## [WORK ORDER]
Find "the VERBATIM hypothesis" and "(N + 1 ≤ 2 * L ^ 2 →" in the records below. Copy the lines holding them and every line between, exactly, and no others.

## [RECORDS SUPPLIED]
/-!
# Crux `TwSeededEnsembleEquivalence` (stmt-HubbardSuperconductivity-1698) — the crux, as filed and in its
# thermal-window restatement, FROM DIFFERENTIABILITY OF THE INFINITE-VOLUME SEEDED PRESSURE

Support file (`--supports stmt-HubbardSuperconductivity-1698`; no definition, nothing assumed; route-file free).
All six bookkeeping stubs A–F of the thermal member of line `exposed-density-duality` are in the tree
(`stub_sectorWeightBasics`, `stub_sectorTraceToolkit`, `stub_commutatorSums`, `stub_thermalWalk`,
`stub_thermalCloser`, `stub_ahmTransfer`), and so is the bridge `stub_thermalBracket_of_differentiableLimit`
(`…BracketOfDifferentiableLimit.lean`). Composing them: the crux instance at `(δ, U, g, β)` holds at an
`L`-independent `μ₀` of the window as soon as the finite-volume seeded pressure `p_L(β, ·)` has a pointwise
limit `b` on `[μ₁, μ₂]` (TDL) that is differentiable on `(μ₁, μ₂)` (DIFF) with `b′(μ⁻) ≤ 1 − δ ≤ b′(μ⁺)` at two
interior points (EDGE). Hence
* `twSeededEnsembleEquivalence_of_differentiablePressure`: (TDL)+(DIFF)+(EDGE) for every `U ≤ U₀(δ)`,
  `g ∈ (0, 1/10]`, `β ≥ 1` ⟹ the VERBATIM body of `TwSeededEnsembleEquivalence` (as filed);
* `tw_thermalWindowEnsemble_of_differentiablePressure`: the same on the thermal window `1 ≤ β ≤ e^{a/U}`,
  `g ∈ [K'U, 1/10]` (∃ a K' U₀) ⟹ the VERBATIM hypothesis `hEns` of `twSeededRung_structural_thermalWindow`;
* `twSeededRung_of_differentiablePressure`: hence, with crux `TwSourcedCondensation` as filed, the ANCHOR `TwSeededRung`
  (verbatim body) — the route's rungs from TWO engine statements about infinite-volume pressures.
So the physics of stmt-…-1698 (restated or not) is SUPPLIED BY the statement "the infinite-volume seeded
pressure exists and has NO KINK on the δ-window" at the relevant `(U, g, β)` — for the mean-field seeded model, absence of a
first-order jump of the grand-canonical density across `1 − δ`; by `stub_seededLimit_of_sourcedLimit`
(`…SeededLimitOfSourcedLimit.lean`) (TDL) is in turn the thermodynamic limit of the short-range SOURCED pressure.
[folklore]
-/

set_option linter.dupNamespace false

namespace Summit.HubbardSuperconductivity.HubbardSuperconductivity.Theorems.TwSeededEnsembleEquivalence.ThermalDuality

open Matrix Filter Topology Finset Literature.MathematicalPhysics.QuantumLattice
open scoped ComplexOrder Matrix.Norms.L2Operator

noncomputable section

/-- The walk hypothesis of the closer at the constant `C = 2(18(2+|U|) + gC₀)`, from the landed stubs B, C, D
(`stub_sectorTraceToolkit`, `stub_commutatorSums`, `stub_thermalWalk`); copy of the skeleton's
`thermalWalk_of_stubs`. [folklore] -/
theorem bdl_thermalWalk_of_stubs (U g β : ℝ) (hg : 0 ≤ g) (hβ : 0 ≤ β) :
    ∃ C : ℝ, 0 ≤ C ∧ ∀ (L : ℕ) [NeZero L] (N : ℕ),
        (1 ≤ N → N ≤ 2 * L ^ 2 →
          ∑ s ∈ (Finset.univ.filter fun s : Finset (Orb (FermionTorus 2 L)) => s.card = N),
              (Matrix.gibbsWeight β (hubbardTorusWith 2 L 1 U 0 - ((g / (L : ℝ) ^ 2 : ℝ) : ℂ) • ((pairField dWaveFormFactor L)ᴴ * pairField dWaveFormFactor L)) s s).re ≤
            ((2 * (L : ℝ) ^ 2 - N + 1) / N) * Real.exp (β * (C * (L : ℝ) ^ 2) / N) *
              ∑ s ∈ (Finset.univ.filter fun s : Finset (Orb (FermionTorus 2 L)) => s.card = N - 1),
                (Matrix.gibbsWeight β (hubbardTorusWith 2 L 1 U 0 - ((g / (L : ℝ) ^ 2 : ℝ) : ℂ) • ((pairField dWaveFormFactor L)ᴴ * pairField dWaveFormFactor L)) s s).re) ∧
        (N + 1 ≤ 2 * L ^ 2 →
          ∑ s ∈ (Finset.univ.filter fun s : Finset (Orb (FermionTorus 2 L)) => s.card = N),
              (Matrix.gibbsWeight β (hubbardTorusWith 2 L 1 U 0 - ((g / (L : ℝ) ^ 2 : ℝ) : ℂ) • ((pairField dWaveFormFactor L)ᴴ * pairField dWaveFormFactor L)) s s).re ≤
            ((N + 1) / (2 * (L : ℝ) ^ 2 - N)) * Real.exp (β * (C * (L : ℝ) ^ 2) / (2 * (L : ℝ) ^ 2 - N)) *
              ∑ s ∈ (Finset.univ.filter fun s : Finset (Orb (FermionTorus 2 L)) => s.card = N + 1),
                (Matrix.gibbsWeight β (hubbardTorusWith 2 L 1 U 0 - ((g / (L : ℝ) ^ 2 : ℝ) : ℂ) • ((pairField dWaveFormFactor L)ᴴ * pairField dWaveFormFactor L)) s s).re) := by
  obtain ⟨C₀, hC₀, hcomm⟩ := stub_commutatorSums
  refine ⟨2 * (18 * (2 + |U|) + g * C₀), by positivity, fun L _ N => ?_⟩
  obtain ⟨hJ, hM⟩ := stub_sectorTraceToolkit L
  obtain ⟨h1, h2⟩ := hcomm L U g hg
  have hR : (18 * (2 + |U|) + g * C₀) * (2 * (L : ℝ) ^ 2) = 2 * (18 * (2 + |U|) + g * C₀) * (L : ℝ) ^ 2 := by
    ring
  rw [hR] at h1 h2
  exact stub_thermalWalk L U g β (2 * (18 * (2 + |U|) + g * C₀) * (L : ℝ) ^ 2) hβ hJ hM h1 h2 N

## [TASK RESPONSE]
  `g ∈ [K'U, 1/10]` (∃ a K' U₀) ⟹ the VERBATIM hypothesis `hEns` of `twSeededRung_structural_thermalWindow`;
* `twSeededRung_of_differentiablePressure`: hence, with crux `TwSourcedCondensation` as filed, the ANCHOR `TwSeededRung`
  (verbatim body) — the route's rungs from TWO engine statements about infinite-volume pressures.
So the physics of stmt-…-1698 (restated or not) is SUPPLIED BY the statement "the infinite-volume seeded
pressure exists and has NO KINK on the δ-window" at the relevant `(U, g, β)` — for the mean-field seeded model, absence of a
first-order jump of the grand-canonical density across `1 − δ`; by `stub_seededLimit_of_sourcedLimit`
(`…SeededLimitOfSourcedLimit.lean`) (TDL) is in turn the thermodynamic limit of the short-range SOURCED pressure.
[folklore]
-/

set_option linter.dupNamespace false

namespace Summit.HubbardSuperconductivity.HubbardSuperconductivity.Theorems.TwSeededEnsembleEquivalence.ThermalDuality

open Matrix Filter Topology Finset Literature.MathematicalPhysics.QuantumLattice
open scoped ComplexOrder Matrix.Norms.L2Operator

noncomputable section

/-- The walk hypothesis of the closer at the constant `C = 2(18(2+|U|) + gC₀)`, from the landed stubs B, C, D
(`stub_sectorTraceToolkit`, `stub_commutatorSums`, `stub_thermalWalk`); copy of the skeleton's
`thermalWalk_of_stubs`. [folklore] -/
theorem bdl_thermalWalk_of_stubs (U g β : ℝ) (hg : 0 ≤ g) (hβ : 0 ≤ β) :
    ∃ C : ℝ, 0 ≤ C ∧ ∀ (L : ℕ) [NeZero L] (N : ℕ),
        (1 ≤ N → N ≤ 2 * L ^ 2 →
          ∑ s ∈ (Finset.univ.filter fun s : Finset (Orb (FermionTorus 2 L)) => s.card = N),
              (Matrix.gibbsWeight β (hubbardTorusWith 2 L 1 U 0 - ((g / (L : ℝ) ^ 2 : ℝ) : ℂ) • ((pairField dWaveFormFactor L)ᴴ * pairField dWaveFormFactor L)) s s).re ≤
            ((2 * (L : ℝ) ^ 2 - N + 1) / N) * Real.exp (β * (C * (L : ℝ) ^ 2) / N) *
              ∑ s ∈ (Finset.univ.filter fun s : Finset (Orb (FermionTorus 2 L)) => s.card = N - 1),
                (Matrix.gibbsWeight β (hubbardTorusWith 2 L 1 U 0 - ((g / (L : ℝ) ^ 2 : ℝ) : ℂ) • ((pairField dWaveFormFactor L)ᴴ * pairField dWaveFormFactor L)) s s).re) ∧
        (N + 1 ≤ 2 * L ^ 2 →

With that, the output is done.